[[ Records, beginning ]]
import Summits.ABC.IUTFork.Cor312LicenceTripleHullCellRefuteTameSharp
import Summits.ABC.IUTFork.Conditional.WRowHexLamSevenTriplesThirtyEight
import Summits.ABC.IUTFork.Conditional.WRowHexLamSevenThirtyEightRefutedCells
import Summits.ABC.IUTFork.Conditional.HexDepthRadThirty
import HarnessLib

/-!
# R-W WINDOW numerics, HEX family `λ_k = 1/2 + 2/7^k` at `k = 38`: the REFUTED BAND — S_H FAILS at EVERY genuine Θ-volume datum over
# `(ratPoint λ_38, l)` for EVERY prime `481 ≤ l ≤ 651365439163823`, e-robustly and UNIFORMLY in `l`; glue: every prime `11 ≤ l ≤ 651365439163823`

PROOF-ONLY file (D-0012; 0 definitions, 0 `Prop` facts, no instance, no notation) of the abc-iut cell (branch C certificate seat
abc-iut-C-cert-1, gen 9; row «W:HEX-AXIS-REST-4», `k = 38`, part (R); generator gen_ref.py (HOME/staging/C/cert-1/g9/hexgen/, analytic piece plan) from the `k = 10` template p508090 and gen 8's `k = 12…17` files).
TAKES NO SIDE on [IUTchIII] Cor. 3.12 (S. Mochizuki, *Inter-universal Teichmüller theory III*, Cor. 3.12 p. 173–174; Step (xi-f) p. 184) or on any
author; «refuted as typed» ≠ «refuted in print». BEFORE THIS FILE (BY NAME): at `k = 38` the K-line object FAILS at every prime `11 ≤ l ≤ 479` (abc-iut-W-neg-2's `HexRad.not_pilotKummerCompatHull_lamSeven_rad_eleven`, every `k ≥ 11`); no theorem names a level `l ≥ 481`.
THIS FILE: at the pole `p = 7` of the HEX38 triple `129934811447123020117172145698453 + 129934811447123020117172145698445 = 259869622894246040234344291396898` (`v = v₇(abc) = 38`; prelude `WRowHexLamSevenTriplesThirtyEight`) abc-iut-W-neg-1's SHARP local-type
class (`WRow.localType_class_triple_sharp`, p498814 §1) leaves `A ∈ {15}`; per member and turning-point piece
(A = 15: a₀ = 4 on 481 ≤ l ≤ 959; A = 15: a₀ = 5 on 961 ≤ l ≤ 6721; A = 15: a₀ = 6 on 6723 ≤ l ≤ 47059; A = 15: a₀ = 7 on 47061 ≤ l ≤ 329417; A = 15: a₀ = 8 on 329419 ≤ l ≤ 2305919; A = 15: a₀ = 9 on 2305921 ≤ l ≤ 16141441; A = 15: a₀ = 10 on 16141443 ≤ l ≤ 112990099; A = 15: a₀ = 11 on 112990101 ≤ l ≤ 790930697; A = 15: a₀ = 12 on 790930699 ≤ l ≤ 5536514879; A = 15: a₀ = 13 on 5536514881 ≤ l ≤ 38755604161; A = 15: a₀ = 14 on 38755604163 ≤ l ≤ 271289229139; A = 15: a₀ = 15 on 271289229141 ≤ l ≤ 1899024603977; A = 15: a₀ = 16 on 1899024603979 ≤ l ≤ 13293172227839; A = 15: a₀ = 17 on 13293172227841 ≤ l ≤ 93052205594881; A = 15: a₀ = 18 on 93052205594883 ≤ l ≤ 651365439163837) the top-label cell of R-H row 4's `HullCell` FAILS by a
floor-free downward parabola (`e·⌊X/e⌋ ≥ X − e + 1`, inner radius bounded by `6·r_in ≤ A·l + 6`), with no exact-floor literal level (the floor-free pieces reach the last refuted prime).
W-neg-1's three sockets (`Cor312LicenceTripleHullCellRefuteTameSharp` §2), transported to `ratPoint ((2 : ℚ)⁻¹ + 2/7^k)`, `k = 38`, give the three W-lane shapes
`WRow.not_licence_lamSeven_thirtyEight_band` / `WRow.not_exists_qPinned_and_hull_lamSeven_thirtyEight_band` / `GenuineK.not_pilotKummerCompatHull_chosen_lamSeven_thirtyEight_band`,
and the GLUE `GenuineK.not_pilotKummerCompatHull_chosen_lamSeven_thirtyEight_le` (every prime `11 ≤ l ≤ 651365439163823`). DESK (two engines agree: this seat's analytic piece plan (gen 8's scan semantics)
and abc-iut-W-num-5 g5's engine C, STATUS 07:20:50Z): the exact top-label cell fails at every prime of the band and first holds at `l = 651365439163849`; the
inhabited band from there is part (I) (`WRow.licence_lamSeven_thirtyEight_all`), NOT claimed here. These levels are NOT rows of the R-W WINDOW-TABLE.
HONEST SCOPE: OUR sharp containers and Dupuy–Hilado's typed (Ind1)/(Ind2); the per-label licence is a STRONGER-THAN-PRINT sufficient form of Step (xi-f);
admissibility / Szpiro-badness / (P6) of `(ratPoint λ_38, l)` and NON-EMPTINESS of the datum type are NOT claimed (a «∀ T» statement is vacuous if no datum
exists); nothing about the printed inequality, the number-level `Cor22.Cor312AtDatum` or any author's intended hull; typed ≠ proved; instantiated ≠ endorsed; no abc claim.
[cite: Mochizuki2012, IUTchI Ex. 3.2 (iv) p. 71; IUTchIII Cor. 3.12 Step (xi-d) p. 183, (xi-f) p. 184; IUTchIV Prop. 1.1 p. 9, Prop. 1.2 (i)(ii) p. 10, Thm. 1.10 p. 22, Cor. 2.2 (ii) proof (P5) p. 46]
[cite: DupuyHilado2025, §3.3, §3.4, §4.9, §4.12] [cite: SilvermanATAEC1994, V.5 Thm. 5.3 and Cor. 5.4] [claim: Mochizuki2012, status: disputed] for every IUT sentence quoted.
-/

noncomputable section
[[ Records, end ]]
[[ Records, beginning ]]
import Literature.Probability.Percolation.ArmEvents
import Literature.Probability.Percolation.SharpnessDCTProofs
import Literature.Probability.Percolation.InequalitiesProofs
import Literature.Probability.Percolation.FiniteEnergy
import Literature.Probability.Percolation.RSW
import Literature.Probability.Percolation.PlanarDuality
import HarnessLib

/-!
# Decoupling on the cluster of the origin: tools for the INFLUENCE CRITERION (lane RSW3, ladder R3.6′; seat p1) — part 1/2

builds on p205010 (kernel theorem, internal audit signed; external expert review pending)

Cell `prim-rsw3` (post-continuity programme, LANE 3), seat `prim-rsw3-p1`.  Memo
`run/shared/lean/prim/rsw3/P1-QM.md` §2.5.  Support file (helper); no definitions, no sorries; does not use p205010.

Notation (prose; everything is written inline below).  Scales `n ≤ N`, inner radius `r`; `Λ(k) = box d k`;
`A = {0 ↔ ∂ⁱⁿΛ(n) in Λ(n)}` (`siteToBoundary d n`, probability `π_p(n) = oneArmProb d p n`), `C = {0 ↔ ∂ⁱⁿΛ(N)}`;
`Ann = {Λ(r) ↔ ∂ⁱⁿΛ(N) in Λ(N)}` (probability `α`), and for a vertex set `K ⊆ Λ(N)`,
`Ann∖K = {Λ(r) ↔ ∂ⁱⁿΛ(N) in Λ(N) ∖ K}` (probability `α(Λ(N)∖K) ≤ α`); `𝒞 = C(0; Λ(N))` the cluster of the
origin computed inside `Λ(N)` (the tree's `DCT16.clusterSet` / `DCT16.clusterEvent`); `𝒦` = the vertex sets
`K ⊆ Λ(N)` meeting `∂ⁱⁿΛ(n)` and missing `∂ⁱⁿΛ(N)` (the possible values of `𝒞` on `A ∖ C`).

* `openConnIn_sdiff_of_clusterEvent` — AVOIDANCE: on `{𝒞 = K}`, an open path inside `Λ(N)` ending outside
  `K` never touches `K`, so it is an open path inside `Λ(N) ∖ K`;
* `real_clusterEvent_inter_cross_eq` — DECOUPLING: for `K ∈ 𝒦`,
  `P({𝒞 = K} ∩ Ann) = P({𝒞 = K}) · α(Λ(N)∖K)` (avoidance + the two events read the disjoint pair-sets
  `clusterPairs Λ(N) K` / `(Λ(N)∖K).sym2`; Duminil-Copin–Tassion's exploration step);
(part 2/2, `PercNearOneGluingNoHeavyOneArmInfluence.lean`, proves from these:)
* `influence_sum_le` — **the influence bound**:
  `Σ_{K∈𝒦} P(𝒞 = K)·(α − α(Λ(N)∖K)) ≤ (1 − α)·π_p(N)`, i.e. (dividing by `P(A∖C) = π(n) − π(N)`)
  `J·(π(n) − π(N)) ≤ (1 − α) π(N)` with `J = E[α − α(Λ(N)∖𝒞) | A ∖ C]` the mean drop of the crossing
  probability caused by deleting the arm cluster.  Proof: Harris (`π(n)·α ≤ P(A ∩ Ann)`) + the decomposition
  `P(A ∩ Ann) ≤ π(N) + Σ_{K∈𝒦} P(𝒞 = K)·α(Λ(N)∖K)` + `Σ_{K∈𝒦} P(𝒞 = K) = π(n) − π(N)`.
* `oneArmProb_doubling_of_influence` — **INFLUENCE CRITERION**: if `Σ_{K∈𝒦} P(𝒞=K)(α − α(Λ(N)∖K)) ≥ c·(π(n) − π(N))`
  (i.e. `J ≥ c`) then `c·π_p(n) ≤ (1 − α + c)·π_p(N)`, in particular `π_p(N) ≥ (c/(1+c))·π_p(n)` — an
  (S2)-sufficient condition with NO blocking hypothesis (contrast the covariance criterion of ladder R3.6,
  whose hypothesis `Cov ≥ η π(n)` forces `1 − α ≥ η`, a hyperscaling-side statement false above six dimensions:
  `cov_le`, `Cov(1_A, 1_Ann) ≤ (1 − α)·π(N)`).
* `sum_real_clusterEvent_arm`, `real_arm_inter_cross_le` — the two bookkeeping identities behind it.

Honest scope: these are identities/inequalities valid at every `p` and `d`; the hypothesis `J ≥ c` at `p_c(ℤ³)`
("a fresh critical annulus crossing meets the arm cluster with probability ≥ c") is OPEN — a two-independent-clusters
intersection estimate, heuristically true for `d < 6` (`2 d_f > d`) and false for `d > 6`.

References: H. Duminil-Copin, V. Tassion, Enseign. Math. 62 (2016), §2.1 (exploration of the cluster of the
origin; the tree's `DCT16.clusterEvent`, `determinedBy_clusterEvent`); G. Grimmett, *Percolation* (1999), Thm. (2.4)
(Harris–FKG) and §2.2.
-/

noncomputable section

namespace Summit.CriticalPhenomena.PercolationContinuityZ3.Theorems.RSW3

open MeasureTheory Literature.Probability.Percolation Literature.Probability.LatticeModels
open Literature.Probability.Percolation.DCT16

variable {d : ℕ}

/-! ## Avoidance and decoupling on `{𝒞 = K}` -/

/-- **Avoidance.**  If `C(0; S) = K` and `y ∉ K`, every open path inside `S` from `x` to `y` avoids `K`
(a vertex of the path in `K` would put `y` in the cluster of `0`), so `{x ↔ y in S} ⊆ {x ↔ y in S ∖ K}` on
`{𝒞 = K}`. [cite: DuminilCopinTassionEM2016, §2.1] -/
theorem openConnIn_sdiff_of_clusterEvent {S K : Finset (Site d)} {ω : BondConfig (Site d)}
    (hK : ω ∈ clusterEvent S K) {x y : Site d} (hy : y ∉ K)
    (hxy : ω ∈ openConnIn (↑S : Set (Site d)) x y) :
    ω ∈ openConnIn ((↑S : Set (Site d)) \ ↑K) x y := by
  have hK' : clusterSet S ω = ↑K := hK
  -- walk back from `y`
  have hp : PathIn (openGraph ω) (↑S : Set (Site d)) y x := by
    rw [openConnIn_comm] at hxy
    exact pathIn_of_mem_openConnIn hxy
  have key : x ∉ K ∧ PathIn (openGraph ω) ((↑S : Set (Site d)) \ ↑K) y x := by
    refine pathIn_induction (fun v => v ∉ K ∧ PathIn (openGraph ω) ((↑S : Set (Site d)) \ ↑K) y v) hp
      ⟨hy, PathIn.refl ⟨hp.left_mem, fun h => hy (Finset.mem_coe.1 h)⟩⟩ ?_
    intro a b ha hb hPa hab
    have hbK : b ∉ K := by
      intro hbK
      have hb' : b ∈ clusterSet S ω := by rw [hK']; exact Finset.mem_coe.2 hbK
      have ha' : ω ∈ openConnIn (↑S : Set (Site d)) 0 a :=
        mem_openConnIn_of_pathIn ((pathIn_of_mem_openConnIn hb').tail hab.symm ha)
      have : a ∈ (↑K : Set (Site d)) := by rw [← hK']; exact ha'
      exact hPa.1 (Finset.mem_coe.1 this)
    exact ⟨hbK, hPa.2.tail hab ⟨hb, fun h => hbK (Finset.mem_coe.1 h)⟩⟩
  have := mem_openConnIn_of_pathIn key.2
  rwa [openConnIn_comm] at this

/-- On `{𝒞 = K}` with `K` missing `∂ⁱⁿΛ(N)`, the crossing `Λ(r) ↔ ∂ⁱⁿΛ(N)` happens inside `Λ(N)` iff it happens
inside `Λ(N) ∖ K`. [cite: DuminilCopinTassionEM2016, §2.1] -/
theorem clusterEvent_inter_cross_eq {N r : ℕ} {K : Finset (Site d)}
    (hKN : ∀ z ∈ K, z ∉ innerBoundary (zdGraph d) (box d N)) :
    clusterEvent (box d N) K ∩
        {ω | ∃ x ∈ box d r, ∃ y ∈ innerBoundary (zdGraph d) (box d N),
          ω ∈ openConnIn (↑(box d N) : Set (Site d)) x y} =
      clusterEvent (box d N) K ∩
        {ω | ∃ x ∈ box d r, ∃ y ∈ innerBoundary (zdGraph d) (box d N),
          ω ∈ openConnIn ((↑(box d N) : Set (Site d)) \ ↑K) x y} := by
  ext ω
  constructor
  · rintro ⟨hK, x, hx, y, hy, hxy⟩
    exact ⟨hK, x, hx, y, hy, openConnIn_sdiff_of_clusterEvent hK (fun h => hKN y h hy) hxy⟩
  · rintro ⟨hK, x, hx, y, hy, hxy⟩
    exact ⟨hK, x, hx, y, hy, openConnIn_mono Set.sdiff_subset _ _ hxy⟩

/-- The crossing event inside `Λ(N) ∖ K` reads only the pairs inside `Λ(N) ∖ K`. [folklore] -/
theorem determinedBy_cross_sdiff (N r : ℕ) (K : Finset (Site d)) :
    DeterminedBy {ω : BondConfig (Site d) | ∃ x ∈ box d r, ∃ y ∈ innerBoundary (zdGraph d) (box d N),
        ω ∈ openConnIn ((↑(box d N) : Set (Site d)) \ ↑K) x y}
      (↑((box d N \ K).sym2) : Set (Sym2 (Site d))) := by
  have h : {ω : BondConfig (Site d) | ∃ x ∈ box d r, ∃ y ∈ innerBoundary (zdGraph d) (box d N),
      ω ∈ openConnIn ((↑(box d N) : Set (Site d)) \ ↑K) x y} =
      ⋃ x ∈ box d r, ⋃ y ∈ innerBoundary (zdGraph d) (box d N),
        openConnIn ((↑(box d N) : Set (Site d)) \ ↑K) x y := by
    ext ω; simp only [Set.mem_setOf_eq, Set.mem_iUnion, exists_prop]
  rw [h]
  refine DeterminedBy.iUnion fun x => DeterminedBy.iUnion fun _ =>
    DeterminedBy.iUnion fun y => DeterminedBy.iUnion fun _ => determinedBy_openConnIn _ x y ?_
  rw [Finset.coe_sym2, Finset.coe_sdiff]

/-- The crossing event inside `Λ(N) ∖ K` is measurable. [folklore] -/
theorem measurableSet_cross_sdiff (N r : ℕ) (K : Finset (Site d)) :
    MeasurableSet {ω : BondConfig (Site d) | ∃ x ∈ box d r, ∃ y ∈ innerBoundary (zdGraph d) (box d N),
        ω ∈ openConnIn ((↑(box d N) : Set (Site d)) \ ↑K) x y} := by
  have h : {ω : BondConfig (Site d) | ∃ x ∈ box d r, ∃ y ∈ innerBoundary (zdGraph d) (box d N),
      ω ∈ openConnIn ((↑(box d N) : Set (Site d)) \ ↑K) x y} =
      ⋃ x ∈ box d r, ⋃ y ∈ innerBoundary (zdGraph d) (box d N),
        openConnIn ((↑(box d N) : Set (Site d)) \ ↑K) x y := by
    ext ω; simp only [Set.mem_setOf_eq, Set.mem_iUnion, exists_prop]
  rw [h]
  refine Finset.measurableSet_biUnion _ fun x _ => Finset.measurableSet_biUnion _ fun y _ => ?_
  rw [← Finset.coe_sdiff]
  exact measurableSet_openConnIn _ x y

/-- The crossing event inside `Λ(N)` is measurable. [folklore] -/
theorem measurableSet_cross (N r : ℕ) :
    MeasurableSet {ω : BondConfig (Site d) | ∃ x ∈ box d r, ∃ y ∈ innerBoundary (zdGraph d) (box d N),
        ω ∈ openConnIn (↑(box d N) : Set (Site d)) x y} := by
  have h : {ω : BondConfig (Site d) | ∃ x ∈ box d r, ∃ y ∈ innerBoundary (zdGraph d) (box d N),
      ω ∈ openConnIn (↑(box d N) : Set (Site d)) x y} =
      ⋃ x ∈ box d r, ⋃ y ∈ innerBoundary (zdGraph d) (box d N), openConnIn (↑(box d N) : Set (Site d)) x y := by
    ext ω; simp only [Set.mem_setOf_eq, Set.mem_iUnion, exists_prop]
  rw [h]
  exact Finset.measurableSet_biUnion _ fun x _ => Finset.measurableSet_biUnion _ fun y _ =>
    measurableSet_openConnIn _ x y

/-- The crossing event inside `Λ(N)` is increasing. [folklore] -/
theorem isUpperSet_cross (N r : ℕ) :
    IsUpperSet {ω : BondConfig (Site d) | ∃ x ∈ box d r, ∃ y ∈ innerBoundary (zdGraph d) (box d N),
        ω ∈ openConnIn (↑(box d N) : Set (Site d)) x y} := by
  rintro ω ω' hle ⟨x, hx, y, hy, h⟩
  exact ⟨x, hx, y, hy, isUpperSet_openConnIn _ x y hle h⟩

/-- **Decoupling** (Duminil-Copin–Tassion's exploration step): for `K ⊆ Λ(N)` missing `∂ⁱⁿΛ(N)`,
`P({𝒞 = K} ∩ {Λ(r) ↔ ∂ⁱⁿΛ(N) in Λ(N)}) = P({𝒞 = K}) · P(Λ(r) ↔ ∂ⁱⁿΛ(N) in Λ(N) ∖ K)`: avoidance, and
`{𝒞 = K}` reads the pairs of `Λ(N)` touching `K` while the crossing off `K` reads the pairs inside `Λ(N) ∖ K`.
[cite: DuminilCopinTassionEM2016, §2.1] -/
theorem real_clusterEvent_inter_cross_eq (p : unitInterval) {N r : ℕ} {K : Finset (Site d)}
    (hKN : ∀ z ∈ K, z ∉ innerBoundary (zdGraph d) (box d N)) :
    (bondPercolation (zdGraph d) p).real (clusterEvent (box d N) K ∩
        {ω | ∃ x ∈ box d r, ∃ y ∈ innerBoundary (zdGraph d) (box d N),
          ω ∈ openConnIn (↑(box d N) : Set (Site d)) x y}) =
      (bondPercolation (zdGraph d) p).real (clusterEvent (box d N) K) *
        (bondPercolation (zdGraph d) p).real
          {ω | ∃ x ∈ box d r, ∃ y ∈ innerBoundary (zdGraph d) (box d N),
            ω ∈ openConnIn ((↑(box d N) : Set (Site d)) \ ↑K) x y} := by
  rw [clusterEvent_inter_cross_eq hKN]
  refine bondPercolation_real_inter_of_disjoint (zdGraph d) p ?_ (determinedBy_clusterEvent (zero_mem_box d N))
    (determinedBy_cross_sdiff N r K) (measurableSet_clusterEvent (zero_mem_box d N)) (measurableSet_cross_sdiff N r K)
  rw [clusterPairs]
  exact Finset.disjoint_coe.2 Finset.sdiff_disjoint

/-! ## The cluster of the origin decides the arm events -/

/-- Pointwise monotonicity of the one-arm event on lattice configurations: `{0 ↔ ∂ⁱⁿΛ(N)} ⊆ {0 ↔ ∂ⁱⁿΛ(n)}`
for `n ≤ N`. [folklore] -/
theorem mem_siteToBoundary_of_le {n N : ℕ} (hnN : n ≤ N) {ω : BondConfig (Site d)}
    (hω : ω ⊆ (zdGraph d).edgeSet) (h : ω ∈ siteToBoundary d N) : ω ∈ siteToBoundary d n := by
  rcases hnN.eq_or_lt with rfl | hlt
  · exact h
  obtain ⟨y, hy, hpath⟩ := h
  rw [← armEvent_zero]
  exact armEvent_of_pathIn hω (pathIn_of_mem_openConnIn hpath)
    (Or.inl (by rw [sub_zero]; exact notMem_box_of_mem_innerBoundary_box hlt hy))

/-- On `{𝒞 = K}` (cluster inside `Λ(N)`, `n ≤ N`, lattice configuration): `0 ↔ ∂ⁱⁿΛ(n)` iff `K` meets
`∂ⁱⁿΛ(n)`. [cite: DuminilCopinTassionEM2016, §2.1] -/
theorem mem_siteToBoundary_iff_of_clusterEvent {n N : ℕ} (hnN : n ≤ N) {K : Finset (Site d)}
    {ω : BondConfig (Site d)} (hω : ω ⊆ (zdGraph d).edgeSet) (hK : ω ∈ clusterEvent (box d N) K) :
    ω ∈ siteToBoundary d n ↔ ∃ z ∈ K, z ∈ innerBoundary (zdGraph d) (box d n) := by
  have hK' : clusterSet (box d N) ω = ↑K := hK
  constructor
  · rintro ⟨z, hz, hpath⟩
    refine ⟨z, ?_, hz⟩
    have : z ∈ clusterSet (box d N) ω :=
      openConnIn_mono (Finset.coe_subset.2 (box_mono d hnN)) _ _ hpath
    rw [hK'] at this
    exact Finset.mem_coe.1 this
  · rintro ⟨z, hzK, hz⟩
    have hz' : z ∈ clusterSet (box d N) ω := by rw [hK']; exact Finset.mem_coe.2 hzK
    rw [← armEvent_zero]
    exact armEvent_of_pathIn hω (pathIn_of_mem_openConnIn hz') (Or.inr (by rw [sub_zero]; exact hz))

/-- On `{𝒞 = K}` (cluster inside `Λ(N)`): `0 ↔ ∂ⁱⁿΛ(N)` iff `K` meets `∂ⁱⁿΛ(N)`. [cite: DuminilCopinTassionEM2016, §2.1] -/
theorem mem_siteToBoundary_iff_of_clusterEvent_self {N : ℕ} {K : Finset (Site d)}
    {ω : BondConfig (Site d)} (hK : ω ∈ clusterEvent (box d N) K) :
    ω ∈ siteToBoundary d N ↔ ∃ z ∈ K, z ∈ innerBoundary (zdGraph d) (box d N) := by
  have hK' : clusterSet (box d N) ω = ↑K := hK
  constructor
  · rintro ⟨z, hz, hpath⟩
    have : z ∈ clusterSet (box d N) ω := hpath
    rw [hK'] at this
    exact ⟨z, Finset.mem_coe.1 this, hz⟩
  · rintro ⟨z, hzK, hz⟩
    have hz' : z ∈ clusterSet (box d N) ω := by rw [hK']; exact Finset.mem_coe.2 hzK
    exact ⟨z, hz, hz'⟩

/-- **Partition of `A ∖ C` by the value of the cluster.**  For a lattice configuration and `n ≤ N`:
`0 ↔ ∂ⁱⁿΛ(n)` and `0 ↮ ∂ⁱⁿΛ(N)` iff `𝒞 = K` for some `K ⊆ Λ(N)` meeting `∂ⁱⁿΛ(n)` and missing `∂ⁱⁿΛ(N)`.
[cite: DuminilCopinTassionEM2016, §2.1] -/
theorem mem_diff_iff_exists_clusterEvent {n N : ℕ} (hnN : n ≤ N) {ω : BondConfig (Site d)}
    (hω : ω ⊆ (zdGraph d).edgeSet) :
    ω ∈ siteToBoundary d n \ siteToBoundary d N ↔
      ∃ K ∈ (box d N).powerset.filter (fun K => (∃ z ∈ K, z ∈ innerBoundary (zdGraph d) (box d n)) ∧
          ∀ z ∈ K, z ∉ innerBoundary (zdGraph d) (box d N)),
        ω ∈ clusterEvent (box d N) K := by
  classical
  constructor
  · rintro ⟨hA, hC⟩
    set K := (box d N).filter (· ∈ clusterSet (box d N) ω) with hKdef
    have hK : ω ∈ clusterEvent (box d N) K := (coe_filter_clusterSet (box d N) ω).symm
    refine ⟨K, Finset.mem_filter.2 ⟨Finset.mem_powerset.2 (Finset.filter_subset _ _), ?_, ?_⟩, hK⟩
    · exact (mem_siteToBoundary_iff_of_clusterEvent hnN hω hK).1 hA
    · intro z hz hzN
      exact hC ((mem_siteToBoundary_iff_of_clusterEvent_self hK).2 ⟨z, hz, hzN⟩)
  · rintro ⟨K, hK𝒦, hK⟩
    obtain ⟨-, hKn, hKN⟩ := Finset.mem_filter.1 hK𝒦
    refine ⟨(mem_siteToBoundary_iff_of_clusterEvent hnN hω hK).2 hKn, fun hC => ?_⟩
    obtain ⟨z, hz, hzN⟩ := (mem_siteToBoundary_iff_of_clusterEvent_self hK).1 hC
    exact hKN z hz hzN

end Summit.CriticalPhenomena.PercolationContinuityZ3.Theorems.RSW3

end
[[ Records, end ]]
Beginning at the line above that contains "(S2)-sufficient condition with", return each line exactly through the line that contains "1_Ann) ≤ (1", and no others.

Worked solution:
  (S2)-sufficient condition with NO blocking hypothesis (contrast the covariance criterion of ladder R3.6,
  whose hypothesis `Cov ≥ η π(n)` forces `1 − α ≥ η`, a hyperscaling-side statement false above six dimensions:
  `cov_le`, `Cov(1_A, 1_Ann) ≤ (1 − α)·π(N)`).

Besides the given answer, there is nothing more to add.